→ TASK DESCRIPTION: Please copy out every line of the data word for word.

(Dataset entries)
========================================
/-!
# The two vendored forms of the Elliott–Halberstam conjecture agree

`Literature/NumberTheory/Sieve/ParityBarrier.lean` records as a named fact
(`Literature.NumberTheory.Sieve.elliottHalberstam_iff_wave0`) that the prelude form of the Elliott–Halberstam conjecture,
`Literature.ElliottHalberstam = ∀ θ < 1, PrimesHaveLevel θ` — Bombieri–Vinogradov shape: for all `A > 0` and
`ε > 0`, `∑_{q ≤ x^{θ−ε}} max_{1 ≤ y ≤ x} max_{(a,q)=1} |ψ(y; q, a) − y/φ(q)| ≪ x (log x)^{−A}` — is
equivalent to the Wave0 form `Literature.Parity.ElliottHalberstamConjecture = ∀ θ < 1, EH θ` (parity.S25:
for all real `A`, `∑_{q ≤ x^θ} max_{(a,q)=1} |ψ(x; q, a) − x/φ(q)| ≪ x (log x)^{−A}`; no maximum over
`y`, level exactly `x^θ`).  This file proves it: `Literature.NumberTheory.Sieve.elliottHalberstam_iff_wave0_holds`.

* `→` (`Literature.NumberTheory.Sieve.LevelOfDistribution.ElliottHalberstam.eh`): for `θ < 1` apply `PrimesHaveLevel θ₁` with `θ₁ = (θ + 1)/2`,
  `ε = θ₁ − θ` and `A' = max A 1`; the Wave0 summand at `q` is the `y = x` term of the supremum
  `E*(x; q) = primeAPError x q`, and `x (log x)^{−A'} ≤ x (log x)^{−A}` once `log x ≥ 1`.
* `←` (`Literature.NumberTheory.Sieve.primesHaveLevel_of_forall_eh`): given `θ < 1`, `A > 0`, `ε > 0`, put `η = θ − ε`,
  `θ' = max ((θ+1)/2) (1/2) ∈ (η, 1)`, `B = A + 2`, `Y = Δ = x (log x)^{−B}` and the grid
  `y_i = min (x, (i + 1) Y)`, `0 ≤ i ≤ J = ⌈(log x)^B⌉`.  Since `ψ(·; q, a)` is nondecreasing and
  nonnegative, for `1 ≤ y ≤ Y` one has `|ψ(y; q, a) − y/φ(q)| ≤ |ψ(Y; q, a) − Y/φ(q)| + 2Y/φ(q)`, and for
  `y ∈ [y_i, y_{i+1}]` the discrepancy at `y` is within `Δ/φ(q)` of the one at `y_i` or `y_{i+1}`
  (`abs_chebyshevPsiMod_sub_div_le_sum_grid`).  Hence
  `E*(x; q) ≤ ∑_{i ≤ J} max_a |ψ(y_i; q, a) − y_i/φ(q)| + 3Y/φ(q)`; summing over `q ≤ x^η ≤ y_i^{θ'}`
  and applying `EH θ'` with exponent `A + B` at each of the `J + 1 ≤ 3 (log x)^B` grid points
  (all `≥ Y`, where `log Y ≥ (log x)/2`), together with `∑_{q ≤ Q} 1/φ(q) ≤ (1 + log Q)²`, gives
  `≪ x (log x)^{−A}`.  This is the routine equivalence of the "`max_{y ≤ x}`" and "`y = x`" forms of
  the level of distribution (Iwaniec–Kowalski, *Analytic Number Theory*, §17.1, discussion of (17.3)–(17.5);
  the grid argument is the standard device, cf. the proof of Thm 17.1 there).

## References

* H. Iwaniec, E. Kowalski, *Analytic Number Theory*, AMS Colloquium Publ. 53 (2004), §17.1.
  [cite: IwaniecKowalski2004]
* P. D. T. A. Elliott, H. Halberstam, *A conjecture in prime number theory*, Symposia Mathematica IV
  (INDAM, Rome, 1968/69), 59–72. [cite: ElliottHalberstam1970]
-/

open Filter Asymptotics Finset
========================================
→ THE ANSWER:
/-!
# The two vendored forms of the Elliott–Halberstam conjecture agree

`Literature/NumberTheory/Sieve/ParityBarrier.lean` records as a named fact
(`Literature.NumberTheory.Sieve.elliottHalberstam_iff_wave0`) that the prelude form of the Elliott–Halberstam conjecture,
`Literature.ElliottHalberstam = ∀ θ < 1, PrimesHaveLevel θ` — Bombieri–Vinogradov shape: for all `A > 0` and
`ε > 0`, `∑_{q ≤ x^{θ−ε}} max_{1 ≤ y ≤ x} max_{(a,q)=1} |ψ(y; q, a) − y/φ(q)| ≪ x (log x)^{−A}` — is
equivalent to the Wave0 form `Literature.Parity.ElliottHalberstamConjecture = ∀ θ < 1, EH θ` (parity.S25:
for all real `A`, `∑_{q ≤ x^θ} max_{(a,q)=1} |ψ(x; q, a) − x/φ(q)| ≪ x (log x)^{−A}`; no maximum over
`y`, level exactly `x^θ`).  This file proves it: `Literature.NumberTheory.Sieve.elliottHalberstam_iff_wave0_holds`.

* `→` (`Literature.NumberTheory.Sieve.LevelOfDistribution.ElliottHalberstam.eh`): for `θ < 1` apply `PrimesHaveLevel θ₁` with `θ₁ = (θ + 1)/2`,
  `ε = θ₁ − θ` and `A' = max A 1`; the Wave0 summand at `q` is the `y = x` term of the supremum
  `E*(x; q) = primeAPError x q`, and `x (log x)^{−A'} ≤ x (log x)^{−A}` once `log x ≥ 1`.
* `←` (`Literature.NumberTheory.Sieve.primesHaveLevel_of_forall_eh`): given `θ < 1`, `A > 0`, `ε > 0`, put `η = θ − ε`,
  `θ' = max ((θ+1)/2) (1/2) ∈ (η, 1)`, `B = A + 2`, `Y = Δ = x (log x)^{−B}` and the grid
  `y_i = min (x, (i + 1) Y)`, `0 ≤ i ≤ J = ⌈(log x)^B⌉`.  Since `ψ(·; q, a)` is nondecreasing and
  nonnegative, for `1 ≤ y ≤ Y` one has `|ψ(y; q, a) − y/φ(q)| ≤ |ψ(Y; q, a) − Y/φ(q)| + 2Y/φ(q)`, and for
  `y ∈ [y_i, y_{i+1}]` the discrepancy at `y` is within `Δ/φ(q)` of the one at `y_i` or `y_{i+1}`
  (`abs_chebyshevPsiMod_sub_div_le_sum_grid`).  Hence
  `E*(x; q) ≤ ∑_{i ≤ J} max_a |ψ(y_i; q, a) − y_i/φ(q)| + 3Y/φ(q)`; summing over `q ≤ x^η ≤ y_i^{θ'}`
  and applying `EH θ'` with exponent `A + B` at each of the `J + 1 ≤ 3 (log x)^B` grid points
  (all `≥ Y`, where `log Y ≥ (log x)/2`), together with `∑_{q ≤ Q} 1/φ(q) ≤ (1 + log Q)²`, gives
  `≪ x (log x)^{−A}`.  This is the routine equivalence of the "`max_{y ≤ x}`" and "`y = x`" forms of
  the level of distribution (Iwaniec–Kowalski, *Analytic Number Theory*, §17.1, discussion of (17.3)–(17.5);
  the grid argument is the standard device, cf. the proof of Thm 17.1 there).

## References

* H. Iwaniec, E. Kowalski, *Analytic Number Theory*, AMS Colloquium Publ. 53 (2004), §17.1.
  [cite: IwaniecKowalski2004]
* P. D. T. A. Elliott, H. Halberstam, *A conjecture in prime number theory*, Symposia Mathematica IV
  (INDAM, Rome, 1968/69), 59–72. [cite: ElliottHalberstam1970]
-/

open Filter Asymptotics Finset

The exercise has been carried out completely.